Terms for MySQL Installer

(for offline client and server products only)

The following terms apply if Company is using the MySQL Installer:

1.	Company's license to use the embedded database for packaged installer is a limited, non-exclusive, non-transferable license to run one copy of the object code version of the embedded database for packaged installer on one machine or instrument solely as integrated with, and for running and extracting data from the offline client.

2.	Company may only use the embedded database for packaged installer for internal business purposes.

3.	Company may make copies of the embedded database for packaged installer only for backup and archival purposes.

4.	Company shall not (a) copy the embedded database for packaged installer onto any public or distributed network; (b) use the embedded database for packaged installer to operate in or as a time-sharing, outsourcing, service bureau, application service provider or managed service provider environment; (c) use the embedded database for packaged installer as a general SQL server, as a stand alone application or with applications other than Company Applications under this license; (d) change any proprietary rights notices which appear in the embedded database for packaged installer; or (e) modify the embedded database for packaged installer.

5.	Company may transfer the license granted with respect to the embedded database for packaged installer only if (a) Company complies with any conditions imposed by SugarCRM and Company delivers all copies of the Software to the transferee along with the Agreement, (b) transferee accepts the terms and conditions of the Agreement as a condition to any transfer, and (c) Company's license to use the Software terminates upon transfer.

7.	Company must comply with all applicable export laws and regulations.

8.	Company must immediately destroy all copies of the embedded database for packaged installer upon termination of the Agreement.

Exhibit B

Terms for MSSQL Installer

(for server products only)

The following terms apply if Company is using the MSSQL Installer: 

1.	Company may not run the embedded database for packaged installer on a platform other than the Windows platform.

2.	Company may not alter any copyright, trademark or patent notice in the embedded database for packaged installer.

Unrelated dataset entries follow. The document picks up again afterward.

/-!
# `Balaban1983to89.B8LeafModelZdHP2Per` — [Balaban1985RegularSpaces] THE `P`-PERIODIC SUB-MODEL OF THE REPAIRED MEMBER OF RECORD `zdGF3HP₂`
# (the carrier of the «P₂D» road: `Node00.CarriersB8SubBP2D.famB8OfRecordSubBP₂D θ β len j := zdGF3HP₂ θ.𝔸 θ.L β len j.1.1.1.1`) AS A
# `B8SectGH.GFData3` — the member model the periodic re-key of the P-chain actually reads

statement-level skeleton of published theorems with citation tags; proofs where landed; nothing here is a claim about the
Yang–Mills mass gap

PDF held: `paper:balaban1985-cmp99-regular-spaces-gauge-fixing` (journal page = PDF page + 74); pp. 77, 82–83, 87–88, 100–101.

## WHY THIS FILE (cell `pub-ymgap`, HUMAN RULING D-0062; director-ym №217 (1) (Q2) «(β′-PERIODIC) behind the ∅ [B8] display»; plan g86 PENS-217 P1∕P4;
dag-n05-c g16 LOCATED-MODEL (pub-ymgap bus 2026-08-28): the P₂D road of record runs on `zdGF3HP₂`, not on `zdGF3`; count-neutral)

`B8LeafModelZdPer.zdGF3Per` (P1) is the periodic sub-model of n05-a's ORIGINAL member `zdGF3`.  The road of record since the shell-mode ∕ class findings is the
REPAIRED member `B8LeafModelZd3P2.zdGF3HP₂ = { zdGF3P₂ with InR := zdGF3H.InR }` — `zdGF3` with (1.35)∕(1.66) read on the one-end-point class `EndBlockIn`,
(1.37)∕(1.42) on print's class `towerBondsP L Ω (Λs k) j`, (1.36) with the δ₂ Hölder class (both end-points in `Ω_j`), and Theorem 8's source premiss `InR`
honest (`InR138 ∧` Hermitian `∧` support `∧ Bdd`).  Its carrier TYPES are `zdGF3`'s (`zdGF3P₂_Cfg ∕ _Pert ∕ _GT ∕ _Src`, `rfl`), so THIS FILE is P1's wrapper
with the bodies delegated to `zdGF3HP₂`: `zdGF3HP₂Per 𝔸 L β len i P` — periodic unitary configurations ∕ pairs ∕ gauge transformations ∕ sources (P1's very
subtypes, `T4TermwiseTorus.IsPeriodic P`), every predicate ∕ norm = `zdGF3HP₂`'s on `.1`, `act` closed by P1's `isPeriodic_mgauge`.  The periodic P₂D pin
(dag-n05-w1, `Node00/CarriersB8SubBP2DPer`) reads `famB8OfRecordSubBP₂DPer θ β len P j := zdGF3HP₂Per θ.𝔸 θ.L β len j.toZdIdx P`.

## WHAT IS PROVED (kernel, 0 sorry)

§1 `zdGF3HP₂Per`; §2 the carriers ARE P1's (`rfl`) and the projections `cfgZdH ∕ pertZdH ∕ gtZdH ∕ srcZdH` onto `zdGF3HP₂`'s carriers; §3 FIELD TRANSFER
(`Iff.rfl` ∕ `rfl`) for every field incl. the four re-read ones (`avgClose_iff`, `avgClose166_iff`, `c137_iff`, `c136_iff`, `inR_iff`) + `pertZdH_act`;
§4 non-vacuity (`nonempty_cfg ∕ _pert ∕ _gt ∕ _src`); §5 the free ∀-transfer of Proposition 3 along any index ∕ period maps (`prop3Body_hp2per_of_zd`,
`prop3Printed_hp2per_of_zd`).

## HONEST SCOPE

A DEFINITION file with bookkeeping lemmas; nothing of [Balaban1985RegularSpaces]'s estimates proved; the ∃!-conjuncts' transfer («uniqueness ⇒ periodicity»)
for this member is the sibling `B8LeafModelZdHP2PerTransfer`.  Count-neutral; N05 NOT discharged; one finite `T⁴` programme at fixed `ε`; nothing continuum ∕
ℝ⁴ ∕ OS ∕ mass-gap ∕ Clay.  Unit `pub-ymgap-dag-n05-c` (g16), 2026-08-28.  No `sorry`, no `axiom`, no `instance`, no `notation`.
-/

noncomputable section

open NormedSpace

namespace Literature.MathematicalPhysics.QuantumFieldTheory.Balaban1983to89.B8LeafModelZdHP2Per

open B7Prop1Explicit B7Prop2Explicit B7Eq92Concrete
open B8LeafModelZd (ZdIdx)
open B8LeafModelZd3 (zdGF3)
open B8LeafModelZd3P2 (zdGF3HP₂)
open B8LeafModelZdPer (zdGF3Per isPeriodic_const)
open B8Prop3GaugeFixedKLevel (mem_unitaryUnits_of_mgauge_eq)
open B8Thm4AtLandau138 (mgauge_mgauge_inv)
open T4TermwiseTorus (IsPeriodic)

-- `Site` alone could resolve to the torus sites of `Setup.lean`; re-export the `ℤ^d` sites of `B7Prop1Explicit`.
export B7Prop1Explicit (Site)

variable {d : ℕ}

/-! ## §1 The member: `zdGF3HP₂` read on `P`-periodic data -/

section Family

variable (𝔸 : Type) [CStarAlgebra 𝔸] (L : ℕ) (β : ℝ) (len : Site d → ℝ)

/-- **The `P`-periodic sub-model of the REPAIRED member of record `zdGF3HP₂`** (the «P₂D» road's carrier) as `B8SectGH.GFData3`: carriers = the `P`-periodic
unitary configurations ∕ pairs ∕ gauge transformations ∕ sources of `B8LeafModelZdPer.zdGF3Per` (same subtypes), every predicate ∕ norm = `zdGF3HP₂`'s body
at the underlying `ℤᵈ` fields (print's theorems live on the finite torus `T_η`, p. 77).
[cite: Balaban1985RegularSpaces, p.77 («Ω₀ ⊃ Ω₁ ⊃ … ⊃ Ω_k … we admit the case when some domains Ω_j are equal to T_η»), (1.29) p.81, (1.33)–(1.39) pp.82–83, (1.40) p.83, (1.62) p.87, (1.66) p.88, (1.140) p.100, (1.146) p.101] -/
def zdGF3HP₂Per (i : ZdIdx d L) (P : ℕ) : B8SectGH.GFData3 where
  Cfg := (zdGF3Per 𝔸 L β len i P).Cfg
  Pert := (zdGF3Per 𝔸 L β len i P).Pert
  GT := (zdGF3Per 𝔸 L β len i P).GT
  Src := (zdGF3Per 𝔸 L β len i P).Src
  k := i.k
  InA := fun α U₀ => (zdGF3HP₂ 𝔸 L β len i).InA α ⟨U₀.1, U₀.2.1⟩
  Reg335 := fun α U₀ => (zdGF3HP₂ 𝔸 L β len i).Reg335 α ⟨U₀.1, U₀.2.1⟩
  InAAx := fun α U₀ Q => (zdGF3HP₂ 𝔸 L β len i).InAAx α ⟨U₀.1, U₀.2.1⟩ (⟨Q.1.1, Q.1.2.1⟩, ⟨Q.2.1, Q.2.2.1⟩)
  avgClose := fun α U₀ Q => (zdGF3HP₂ 𝔸 L β len i).avgClose α ⟨U₀.1, U₀.2.1⟩ (⟨Q.1.1, Q.1.2.1⟩, ⟨Q.2.1, Q.2.2.1⟩)
  avgClose166 := fun α U₀ Q => (zdGF3HP₂ 𝔸 L β len i).avgClose166 α ⟨U₀.1, U₀.2.1⟩ (⟨Q.1.1, Q.1.2.1⟩, ⟨Q.2.1, Q.2.2.1⟩)
  Restricted := fun U₀ u => (zdGF3HP₂ 𝔸 L β len i).Restricted ⟨U₀.1, U₀.2.1⟩ ⟨u.1, u.2.1⟩
  act := (zdGF3Per 𝔸 L β len i P).act
  C136 := fun B₁ B₂ s U₀ Q => (zdGF3HP₂ 𝔸 L β len i).C136 B₁ B₂ s ⟨U₀.1, U₀.2.1⟩ (⟨Q.1.1, Q.1.2.1⟩, ⟨Q.2.1, Q.2.2.1⟩)
  C137 := fun α₁ U₀ Q => (zdGF3HP₂ 𝔸 L β len i).C137 α₁ ⟨U₀.1, U₀.2.1⟩ (⟨Q.1.1, Q.1.2.1⟩, ⟨Q.2.1, Q.2.2.1⟩)
  Landau := fun U₀ Q => (zdGF3HP₂ 𝔸 L β len i).Landau ⟨U₀.1, U₀.2.1⟩ (⟨Q.1.1, Q.1.2.1⟩, ⟨Q.2.1, Q.2.2.1⟩)
  C139 := fun B s U₀ Q => (zdGF3HP₂ 𝔸 L β len i).C139 B s ⟨U₀.1, U₀.2.1⟩ (⟨Q.1.1, Q.1.2.1⟩, ⟨Q.2.1, Q.2.2.1⟩)
  C162 := fun B s U₀ Q => (zdGF3HP₂ 𝔸 L β len i).C162 B s ⟨U₀.1, U₀.2.1⟩ (⟨Q.1.1, Q.1.2.1⟩, ⟨Q.2.1, Q.2.2.1⟩)
  fNorm := fun f => (zdGF3HP₂ 𝔸 L β len i).fNorm f.1
  LandauF := fun U₀ f Q => (zdGF3HP₂ 𝔸 L β len i).LandauF ⟨U₀.1, U₀.2.1⟩ f.1 (⟨Q.1.1, Q.1.2.1⟩, ⟨Q.2.1, Q.2.2.1⟩)
  InAPair := fun α U₀ Q => (zdGF3HP₂ 𝔸 L β len i).InAPair α ⟨U₀.1, U₀.2.1⟩ (⟨Q.1.1, Q.1.2.1⟩, ⟨Q.2.1, Q.2.2.1⟩)
  fGrad := fun U₀ f => (zdGF3HP₂ 𝔸 L β len i).fGrad ⟨U₀.1, U₀.2.1⟩ f.1
  C140 := fun α₂ U₀ Q => (zdGF3HP₂ 𝔸 L β len i).C140 α₂ ⟨U₀.1, U₀.2.1⟩ (⟨Q.1.1, Q.1.2.1⟩, ⟨Q.2.1, Q.2.2.1⟩)
  InR := fun U₀ f => (zdGF3HP₂ 𝔸 L β len i).InR ⟨U₀.1, U₀.2.1⟩ f.1

end Family

/-! ## §2 Carriers and projections -/

section Projections

variable {𝔸 : Type} [CStarAlgebra 𝔸] {L : ℕ} {β : ℝ} {len : Site d → ℝ} {i : ZdIdx d L} {P : ℕ}

/-- The carriers ARE P1's periodic carriers (`rfl`). [cite: Balaban1985RegularSpaces, p.77 (bookkeeping)] -/
theorem cfg_eq : (zdGF3HP₂Per 𝔸 L β len i P).Cfg = (zdGF3Per 𝔸 L β len i P).Cfg := rfl

/-- [cite: Balaban1985RegularSpaces, p.77 (bookkeeping)] -/
theorem pert_eq : (zdGF3HP₂Per 𝔸 L β len i P).Pert = (zdGF3Per 𝔸 L β len i P).Pert := rfl

/-- [cite: Balaban1985RegularSpaces, p.77 (bookkeeping)] -/
theorem gt_eq : (zdGF3HP₂Per 𝔸 L β len i P).GT = (zdGF3Per 𝔸 L β len i P).GT := rfl

/-- [cite: Balaban1985RegularSpaces, p.77 (bookkeeping)] -/
theorem src_eq : (zdGF3HP₂Per 𝔸 L β len i P).Src = (zdGF3Per 𝔸 L β len i P).Src := rfl

/-- The gauge action IS P1's (`rfl`). [cite: Balaban1985Averaging, (55) p.27; Balaban1985RegularSpaces, p.83] -/
theorem act_eq : (zdGF3HP₂Per 𝔸 L β len i P).act = (zdGF3Per 𝔸 L β len i P).act := rfl

/-- The underlying configuration of `zdGF3HP₂` (forget periodicity). [cite: Balaban1985RegularSpaces, p.77 («Ω₀ = T_η»)] -/
def cfgZdH (U : (zdGF3HP₂Per 𝔸 L β len i P).Cfg) : (zdGF3HP₂ 𝔸 L β len i).Cfg := ⟨U.1, U.2.1⟩

/-- The underlying perturbation pair of `zdGF3HP₂`. [cite: Balaban1985RegularSpaces, p.77, (1.34) p.82] -/
def pertZdH (Q : (zdGF3HP₂Per 𝔸 L β len i P).Pert) : (zdGF3HP₂ 𝔸 L β len i).Pert := (⟨Q.1.1, Q.1.2.1⟩, ⟨Q.2.1, Q.2.2.1⟩)

/-- The underlying gauge transformation of `zdGF3HP₂`. [cite: Balaban1985RegularSpaces, p.77, (1.29) p.81] -/
def gtZdH (u : (zdGF3HP₂Per 𝔸 L β len i P).GT) : (zdGF3HP₂ 𝔸 L β len i).GT := ⟨u.1, u.2.1⟩

/-- The underlying source of `zdGF3HP₂`. [cite: Balaban1985RegularSpaces, p.77, (1.146) p.101] -/
def srcZdH (f : (zdGF3HP₂Per 𝔸 L β len i P).Src) : (zdGF3HP₂ 𝔸 L β len i).Src := f.1

/-- [cite: Balaban1985RegularSpaces, p.77 (bookkeeping)] -/
@[simp] theorem cfgZdH_val (U : (zdGF3HP₂Per 𝔸 L β len i P).Cfg) : (cfgZdH U).1 = U.1 := rfl
/-- [cite: Balaban1985RegularSpaces, p.77 (bookkeeping)] -/
@[simp] theorem pertZdH_fst_val (Q : (zdGF3HP₂Per 𝔸 L β len i P).Pert) : (pertZdH Q).1.1 = Q.1.1 := rfl
/-- [cite: Balaban1985RegularSpaces, p.77 (bookkeeping)] -/
@[simp] theorem pertZdH_snd_val (Q : (zdGF3HP₂Per 𝔸 L β len i P).Pert) : (pertZdH Q).2.1 = Q.2.1 := rfl
/-- [cite: Balaban1985RegularSpaces, p.77 (bookkeeping)] -/
@[simp] theorem gtZdH_val (u : (zdGF3HP₂Per 𝔸 L β len i P).GT) : (gtZdH u).1 = u.1 := rfl
/-- [cite: Balaban1985RegularSpaces, p.77 (bookkeeping)] -/
@[simp] theorem srcZdH_eq (f : (zdGF3HP₂Per 𝔸 L β len i P).Src) : srcZdH f = f.1 := rfl

/-- The number of levels is the geometry's `k`. [cite: Balaban1985RegularSpaces, (1.3) p.77] -/
theorem k_eq : (zdGF3HP₂Per 𝔸 L β len i P).k = i.k := rfl

end Projections

/-! ## §3 Field transfer: every predicate ∕ norm of `zdGF3HP₂Per` IS `zdGF3HP₂`'s at the projected arguments -/

section Transfer

variable {𝔸 : Type} [CStarAlgebra 𝔸] {L : ℕ} {β : ℝ} {len : Site d → ℝ} {i : ZdIdx d L} {P : ℕ}

/-- (1.33). [cite: Balaban1985RegularSpaces, (1.33) p.82] -/
theorem inA_iff (α : ℝ) (U₀ : (zdGF3HP₂Per 𝔸 L β len i P).Cfg) :
    (zdGF3HP₂Per 𝔸 L β len i P).InA α U₀ ↔ (zdGF3HP₂ 𝔸 L β len i).InA α (cfgZdH U₀) := Iff.rfl

/-- «(3.35) of [4]» (`True`). [cite: Balaban1985RegularSpaces, p.83 («eventually we will drop it»)] -/
theorem reg335_iff (α : ℝ) (U₀ : (zdGF3HP₂Per 𝔸 L β len i P).Cfg) :
    (zdGF3HP₂Per 𝔸 L β len i P).Reg335 α U₀ ↔ (zdGF3HP₂ 𝔸 L β len i).Reg335 α (cfgZdH U₀) := Iff.rfl

/-- (1.34). [cite: Balaban1985RegularSpaces, (1.34) p.82] -/
theorem inAAx_iff (α : ℝ) (U₀ : (zdGF3HP₂Per 𝔸 L β len i P).Cfg) (Q : (zdGF3HP₂Per 𝔸 L β len i P).Pert) :
    (zdGF3HP₂Per 𝔸 L β len i P).InAAx α U₀ Q ↔ (zdGF3HP₂ 𝔸 L β len i).InAAx α (cfgZdH U₀) (pertZdH Q) := Iff.rfl

/-- (1.35) on the one-end-point class `EndBlockIn` (the repaired letter). [cite: Balaban1985RegularSpaces, (1.35) p.82, p.77] -/
theorem avgClose_iff (α : ℝ) (U₀ : (zdGF3HP₂Per 𝔸 L β len i P).Cfg) (Q : (zdGF3HP₂Per 𝔸 L β len i P).Pert) :
    (zdGF3HP₂Per 𝔸 L β len i P).avgClose α U₀ Q ↔ (zdGF3HP₂ 𝔸 L β len i).avgClose α (cfgZdH U₀) (pertZdH Q) := Iff.rfl

/-- (1.66) (repaired letter). [cite: Balaban1985RegularSpaces, (1.66) p.88] -/
theorem avgClose166_iff (α : ℝ) (U₀ : (zdGF3HP₂Per 𝔸 L β len i P).Cfg) (Q : (zdGF3HP₂Per 𝔸 L β len i P).Pert) :
    (zdGF3HP₂Per 𝔸 L β len i P).avgClose166 α U₀ Q ↔ (zdGF3HP₂ 𝔸 L β len i).avgClose166 α (cfgZdH U₀) (pertZdH Q) := Iff.rfl

/-- (1.29). [cite: Balaban1985RegularSpaces, (1.29) p.81] -/
theorem restricted_iff (U₀ : (zdGF3HP₂Per 𝔸 L β len i P).Cfg) (u : (zdGF3HP₂Per 𝔸 L β len i P).GT) :
    (zdGF3HP₂Per 𝔸 L β len i P).Restricted U₀ u ↔ (zdGF3HP₂ 𝔸 L β len i).Restricted (cfgZdH U₀) (gtZdH u) := Iff.rfl

/-- The gauge action commutes with forgetting periodicity. [cite: Balaban1985Averaging, (55) p.27; Balaban1985RegularSpaces, p.83] -/
theorem pertZdH_act (Q : (zdGF3HP₂Per 𝔸 L β len i P).Pert) (u : (zdGF3HP₂Per 𝔸 L β len i P).GT) :
    pertZdH ((zdGF3HP₂Per 𝔸 L β len i P).act Q u) = (zdGF3HP₂ 𝔸 L β len i).act (pertZdH Q) (gtZdH u) := rfl

/-- (1.36), δ₂ edition. [cite: Balaban1985RegularSpaces, (1.36) p.82; Balaban1985BackgroundPropagators, (3.40) p.397] -/
theorem c136_iff (B₁ B₂ s : ℝ) (U₀ : (zdGF3HP₂Per 𝔸 L β len i P).Cfg) (Q : (zdGF3HP₂Per 𝔸 L β len i P).Pert) :
    (zdGF3HP₂Per 𝔸 L β len i P).C136 B₁ B₂ s U₀ Q ↔ (zdGF3HP₂ 𝔸 L β len i).C136 B₁ B₂ s (cfgZdH U₀) (pertZdH Q) := Iff.rfl

/-- (1.37) ∕ (1.42) on print's class `towerBondsP`. [cite: Balaban1985RegularSpaces, (1.37) p.82, (1.42) p.83, (1.31) p.82] -/
theorem c137_iff (α₁ : ℝ) (U₀ : (zdGF3HP₂Per 𝔸 L β len i P).Cfg) (Q : (zdGF3HP₂Per 𝔸 L β len i P).Pert) :
    (zdGF3HP₂Per 𝔸 L β len i P).C137 α₁ U₀ Q ↔ (zdGF3HP₂ 𝔸 L β len i).C137 α₁ (cfgZdH U₀) (pertZdH Q) := Iff.rfl

/-- (1.38). [cite: Balaban1985RegularSpaces, (1.38) p.82] -/
theorem landau_iff (U₀ : (zdGF3HP₂Per 𝔸 L β len i P).Cfg) (Q : (zdGF3HP₂Per 𝔸 L β len i P).Pert) :
    (zdGF3HP₂Per 𝔸 L β len i P).Landau U₀ Q ↔ (zdGF3HP₂ 𝔸 L β len i).Landau (cfgZdH U₀) (pertZdH Q) := Iff.rfl

/-- (1.39). [cite: Balaban1985RegularSpaces, (1.39) p.83] -/
theorem c139_iff (B s : ℝ) (U₀ : (zdGF3HP₂Per 𝔸 L β len i P).Cfg) (Q : (zdGF3HP₂Per 𝔸 L β len i P).Pert) :
    (zdGF3HP₂Per 𝔸 L β len i P).C139 B s U₀ Q ↔ (zdGF3HP₂ 𝔸 L β len i).C139 B s (cfgZdH U₀) (pertZdH Q) := Iff.rfl

/-- (1.62). [cite: Balaban1985RegularSpaces, (1.62) p.87] -/
theorem c162_iff (B s : ℝ) (U₀ : (zdGF3HP₂Per 𝔸 L β len i P).Cfg) (Q : (zdGF3HP₂Per 𝔸 L β len i P).Pert) :
    (zdGF3HP₂Per 𝔸 L β len i P).C162 B s U₀ Q ↔ (zdGF3HP₂ 𝔸 L β len i).C162 B s (cfgZdH U₀) (pertZdH Q) := Iff.rfl

/-- `|f|₍₋₂₎`. [cite: Balaban1985RegularSpaces, Thm 8 p.101] -/
theorem fNorm_eq (f : (zdGF3HP₂Per 𝔸 L β len i P).Src) :
    (zdGF3HP₂Per 𝔸 L β len i P).fNorm f = (zdGF3HP₂ 𝔸 L β len i).fNorm (srcZdH f) := rfl

/-- (1.146). [cite: Balaban1985RegularSpaces, (1.146) p.101] -/
theorem landauF_iff (U₀ : (zdGF3HP₂Per 𝔸 L β len i P).Cfg) (f : (zdGF3HP₂Per 𝔸 L β len i P).Src) (Q : (zdGF3HP₂Per 𝔸 L β len i P).Pert) :
    (zdGF3HP₂Per 𝔸 L β len i P).LandauF U₀ f Q ↔ (zdGF3HP₂ 𝔸 L β len i).LandauF (cfgZdH U₀) (srcZdH f) (pertZdH Q) := Iff.rfl

/-- (1.40)₂. [cite: Balaban1985RegularSpaces, (1.40) p.83] -/
theorem inAPair_iff (α : ℝ) (U₀ : (zdGF3HP₂Per 𝔸 L β len i P).Cfg) (Q : (zdGF3HP₂Per 𝔸 L β len i P).Pert) :
    (zdGF3HP₂Per 𝔸 L β len i P).InAPair α U₀ Q ↔ (zdGF3HP₂ 𝔸 L β len i).InAPair α (cfgZdH U₀) (pertZdH Q) := Iff.rfl

/-- `|D^η_{U₀} f|₍₋₃₎`. [cite: Balaban1985RegularSpaces, Thm 8 p.101] -/
theorem fGrad_eq (U₀ : (zdGF3HP₂Per 𝔸 L β len i P).Cfg) (f : (zdGF3HP₂Per 𝔸 L β len i P).Src) :
    (zdGF3HP₂Per 𝔸 L β len i P).fGrad U₀ f = (zdGF3HP₂ 𝔸 L β len i).fGrad (cfgZdH U₀) (srcZdH f) := rfl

3.	Company may not: (a) disclose the results of any benchmark tests of the embedded database for packaged installer to any third party without the prior written approval of SugarCRM's licensor; (b) work around any technical limitations in the embedded database for packaged installer; (c) reverse engineer, decompile and/or disassemble the embedded database for packaged installer (except and only the extent that applicable law expressly permits despite this limitation); (d) make more copies of the embedded database for packaged installer than specified in the Agreement or allowed by applicable law, despite this limitation; (e) publish the embedded database for packaged installer for others to copy; (f) modify the embedded database for packaged installer; or (g) renting, leasing or lending the embedded database for packaged installer.

4.	Company may make one (1) backup copy of the embedded database for packaged installer, which backup copy may be used only be used to reinstall the embedded database for packaged installer.

5.	The embedded database for packaged installer contains other Microsoft programs.  The terms of this Exhibit B govern Company's use of such other Microsoft programs.